Network Intrusion Detection and Prevention?
c0dyd asks: "Lately, computer attacks have gained much popularity in the news; however, it is not often that we hear of new software, hardware or 'appliances' that combat malicious code attacks and data intrusions. Obviously, the need is present. I've searched thoroughly for network intrusion detection and prevention systems, but the choices and technologies seem somewhat limited or proprietary-- Snort appears an obvious open source solution for intrusion detection but many users many find it lacking in intrusion prevention capabilities. What do you, the experienced network admin, use for detecting intrusions on the network and how does your network react to those intrusions?"
So, don't underestimate the usefulness of watching your network traffic graphs. With rrdtool it's pretty easy to pull out information and average it. For example, we watch not only our overall 95th %ile utilization, but also rank each user based on their utilization. If use suddenly goes up, increasing their rank, it's probably something we should look at. It's been extremely effective for detecting open HTTP proxies, SMTP relays, and people compromised with various vulneribilities.
Sean
The one feature I'd look for in an intrusion detection device is that it can quickly escalate a detected intrusion attempt to real people (through email, phone, calls, etc).
For real enterprise needs, companies like counterpane not only install the intrusion detection devices; but offer services that monitor them just like the physical alarm companies do.
bro-ids.org
I'd rave more, but bro is watching me and wants me to get back to real work.
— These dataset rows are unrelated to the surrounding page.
import Summits.HubbardSuperconductivity.HubbardSuperconductivity.Theorems.AnisotropyChordTransferFibre3RowCBand
import Summits.HubbardSuperconductivity.HubbardSuperconductivity.Theorems.AnisotropyChordTransferFibre3RowCL2N17848

/-!
# Route `AnisotropyChord` / H0 rotor rung, LEVEL 2 row C (KT-2b), BANDED η-FACTORISED SHARP program: the cell `ν ∈ [17848, 18562]/10⁶`, `a ∈ [1/4, 3/10]`

One `(ν, a)`-cell of the `∀L ≥ 128` kernel certificate of the off-pole tail bound (KT-2b″) with the PartN41-E §1 window-shell
cancellation, the η²-factorised evaluation AND the manifold t-band in the `t·R̄` slots (`…RowCBand`: `rowCEFT`):
★ `cellT17848C02500W03000_rowC` : `RowC.rowCCellCheckFT colN17848 1/4 3/10 456/100 87/50 (50, 24) = true` (one kernel `decide`), composed with
`RowC.offPoleTail_of_rowCCheckFT`, the column's X-sum bracket `xsN17848` and p2's `colN17848_check`:
★★ `offPoleTailT_cellN17848C02500W03000`: for EVERY `L ≥ 128` and every ground two-magnon profile (`0 ≤ Δ < 1`) with `ν`, `a` in the cell,
`‖R′‖² − P − lowN ≤ (87/50)·η_eff·(2ε₁ − T⁺)·U`.  (Supersedes the crude/sharp constants of `…RowCL2N/L2S17848…` on this cell.)
Prover seat `hubbard-h0-rotor-p1` g28–g29 (route lead); helper for piece A = stmt-HubbardSuperconductivity-23918 of rung 19089
(`--supports`, helper class).  Nothing here proves superconductivity in the Hubbard model; one kernel-certified piece of ONE
conditional reduction (the GM₃ ∀L certificate, Level-2 row C = KT-2b); the rotor TARGET as originally worded stays FALSE (g15 verdict).
Mathlib + the tree only; no sorry.  Generated by p1 g28–g29 rowc/mkfiles.py (HOME/hubbard-h0-rotor-p1/rowc/).
-/

set_option linter.dupNamespace false
set_option autoImplicit false

open Literature.Analysis.ValidatedNumerics

namespace Summit.HubbardSuperconductivity.HubbardSuperconductivity.Theorems.AnisotropyChord.Transfer.Fibre3.L2.KT2b

open L2.N1

/-- ★ the banded η-factorised sharp row-C `RExpr` cell check passes with `b = 87/50` on `a ∈ [1/4, 3/10]` over the column `colN17848`. -/
theorem cellT17848C02500W03000_rowC :
    RowC.rowCCellCheckFT colN17848 ((1 : ℚ) / 4) ((3 : ℚ) / 10) ((456 : ℚ) / 100) ((87 : ℚ) / 50) (50, 24) = true := by
  decide +kernel

/-- ★★ on this cell, for EVERY `L ≥ 128` and every ground profile: `‖R′‖² − P − lowN ≤ (87/50)·η_eff·(2ε₁ − T⁺)·U`. -/
theorem offPoleTailT_cellN17848C02500W03000 (L : ℕ) [NeZero L] (hL : 128 ≤ L) {Δ lam2 : ℝ} {f : Tor L → ℝ} (hΔ0 : 0 ≤ Δ) (hΔ1 : Δ < 1)
    (hf : IsGroundTwoMagnon L Δ lam2 f)
    (hν1 : (17848 : ℝ) / 1000000 ≤ lam2 / (2 * Real.pi / L) ^ 2) (hν2 : lam2 / (2 * Real.pi / L) ^ 2 ≤ (18562 : ℝ) / 1000000)
    (ha1 : ((1 : ℝ) / 4) ≤ Δ * f (K1 L)) (ha2 : Δ * f (K1 L) ≤ ((3 : ℝ) / 10)) :
    (ip L (resid L Δ f) (resid L Δ f)).re - polePart L Δ f - lowNormPart L Δ f
      ≤ ((87 : ℝ) / 50) * etaEff L lam2 * (2 * eps1 L - Tplus L Δ f) * Uunit L Δ f := by
  have h := RowC.offPoleTail_of_rowCCheckFT L colN17848 ((1 : ℚ) / 4) ((3 : ℚ) / 10) ((456 : ℚ) / 100) ((87 : ℚ) / 50) (50, 24) 1000000
    cellT17848C02500W03000_rowC colN17848_check xsN17848 hL hΔ0 hΔ1 hf
    (by simpa [colN17848] using hν1) (by simpa [colN17848] using hν2) (by push_cast; simpa using ha1) (by push_cast; simpa using ha2)
  simpa using h

end Summit.HubbardSuperconductivity.HubbardSuperconductivity.Theorems.AnisotropyChord.Transfer.Fibre3.L2.KT2b
import Literature.AlgebraicGeometry.AbelianSchemes.PolarizationLamFinrank
import Literature.AlgebraicGeometry.Modules.PushforwardUnitHasRankOfFinrank
import HarnessLib

/-!
# A polarisation of type `δ` has degree `∏ δᵢ` — [MFK] Def. 7.2 (ii) «`ϖ_*(o_X)` is locally free of rank `d²`»

Topic `AlgebraicGeometry/AbelianSchemes`; namespace `Literature.AlgebraicGeometry.AbelianSchemes.AbelianSchemeOver.Polarization`.
ONE theorem (no definition, no named fact, no instance, no `sorry`).

[MumfordFogartyKirwan1994] Ch. 7 §2 Def. 7.2 (p. 129): «(ii) a polarization `ϖ : X → X̂` of degree `d²`, i.e., `ϖ_*(o_X)` is
locally free of rank `d²`»; App. 7A (pp. 234–235): the type `δ`, `∏ δᵢ = d`.

The tree's polarisation carrier ★ `AbelianSchemePolarization` (cell hodgecm-mathlib M1PRIME-DAG §5 D2) left «over `ℚ`-schemes
`Polarization.HasType δ → Polarization.HasDegree (polarizationDegree δ)`» as an OWED prover leaf (docstring :317).  This file
discharges it over any locally noetherian base of characteristic zero, for polarisations whose geometric fibres are
isogenies (`hiso`, the shape of ★ `SiegelFineModuliScheme.isIsogeny_fibreHom_lam_of_classify` /
★ `PolarizedAbelianSchemeWithLevel.isIsogeny_fibreHom_lam_of_locallyOfFiniteType`): compose
★ `Polarization.finrank_lam_left_eq_of_hasType` (`rk λ ≡ (∏ δᵢ)²`, `AbelianSchemes/PolarizationLamFinrank`) with the
dictionary ★ `Modules.hasRank_pushforward_unit_of_finrank_eq` (`HasRank (f_*𝒪) n ⇐ rk f ≡ n`,
`Modules/PushforwardUnitHasRankOfFinrank`), the total space `Â` being locally noetherian (smooth over `S`, Mathlib
`LocallyOfFiniteType.isLocallyNoetherian`).

COUNT-NEUTRAL capital (price pen B-p03 (g16) 2026-08-30T03:36:18Z: consumers MFK Def. 7.2's degree reading of the type-`δ`
functor, F-6 (V) / App. 7A, F-9 (a) numerics).  HC_CM is proved only modulo the 7 printed citations until rung 0 closes; this
file discharges none of them.

## References
* [MumfordFogartyKirwan1994] D. Mumford, J. Fogarty, F. Kirwan, *Geometric Invariant Theory*, 3rd ed. (1994), Ch. 7 §2
  Definition 7.2 (p. 129); App. 7A (pp. 234–235).
-/

set_option autoImplicit false

noncomputable section

universe u

open CategoryTheory CategoryTheory.Limits AlgebraicGeometry
open Literature.AlgebraicGeometry.Motives Literature.AlgebraicGeometry.Motives.AbelianVariety
open Literature.AlgebraicGeometry.ModuliOfAbelianVarieties (polarizationDegree)

namespace Literature.AlgebraicGeometry.AbelianSchemes

namespace AbelianSchemeOver

variable {S : Scheme.{u}} {A : AbelianSchemeOver S} {D : A.DualPair} (pol : A.Polarization D) {g : ℕ} {δ : Fin g → ℕ}

/-- **A polarisation of TYPE `δ` has DEGREE `∏ δᵢ`** ([MumfordFogartyKirwan1994] Def. 7.2 (ii): `λ_* 𝒪_A` is locally free of
rank `d² = (∏ δᵢ)²`, the tree's `Polarization.HasDegree`) — over a locally noetherian base of characteristic zero
(`f : S ⟶ Spec K`, `CharZero K`) and for geometric fibres isogenies (`hiso`): `λ` is finite flat of rank `(∏ δᵢ)²` at every
point (★ `finrank_lam_left_eq_of_hasType`), hence `λ_* 𝒪_A` has rank `(∏ δᵢ)²` (★ `hasRank_pushforward_unit_of_finrank_eq`;
`Â` is locally noetherian, being smooth over `S`).  The owed D2 leaf «`HasType δ → HasDegree (polarizationDegree δ)`».
[cite: MumfordFogartyKirwan1994, Ch. 7 §2 Definition 7.2 (p. 129)] -/
theorem Polarization.hasDegree_of_hasType [IsMonHom pol.lam] (hT : pol.HasType δ) {K : Type u} [Field K] [CharZero K]
    (f : S ⟶ Spec (.of K)) [IsLocallyNoetherian S]
    (hiso : ∀ ⦃Ω : Type u⦄ [Field Ω] [IsAlgClosed Ω] (t : Spec (.of Ω) ⟶ S), IsIsogeny (fibreHom pol.lam t)) :
    pol.HasDegree (polarizationDegree δ) := by
  haveI := pol.flat_lam_left hiso
  haveI := pol.isFinite_lam_left_of_charZero f hiso
  haveI : Smooth D.hat.X.hom := D.hat.isSmooth
  haveI : IsLocallyNoetherian D.hat.X.left := LocallyOfFiniteType.isLocallyNoetherian D.hat.X.hom
  exact (pol.hasDegree_iff _).mpr
    (Modules.hasRank_pushforward_unit_of_finrank_eq pol.lam.left _ (pol.finrank_lam_left_eq_of_hasType hT f hiso))

end AbelianSchemeOver

end Literature.AlgebraicGeometry.AbelianSchemes

end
Have you had a look at any commercial firewall products lately (SonicWALL, Juniper/Netscreen, Cisco, Fortinet)? The past year has brought about the evolution of yesterday's packet filtering, stateful packet inspection, limited application layer gateways into full-blown "deep packet inspection unified threat management" devices (as the industry prefers to call them now). It's not really accurate to refer to them as firewalls anymore.
These devices can scan most TCP protocols for any kind of malicious content, like snort-style IPS sigs, viruses, phishing sigs, spyware (generally ActiveX), etc. And since they are the gateway, they can also block or sanitize the content. Some of the better implementations (I'll stop short of a specific product endorsement) can even scan all generic TCP streams, and do not impose any size or stream concurrency limitations on the the content they can scan.
The thing to be careful about is throughput - even the higher end models fall short of sustaining gig throughputs, so multiple devices might be required for more demanding networks.
Snort supports in-line (intrusion prevention) operation on Linux as of version 2.3.0. There is also the snort-inline project which maintains a different code branch that includes support for divert sockets on FreeBSD as well as some in-line focused mods.
Sourcefire (my company) builds commercial-grade IPS using Snort as the foundation technology and it works well. We're continuing to improve the technology on an ongoing basis as it's central to our IPS offerings. If you want to run an IPS to try out the technology, Snort is certainly suitable today.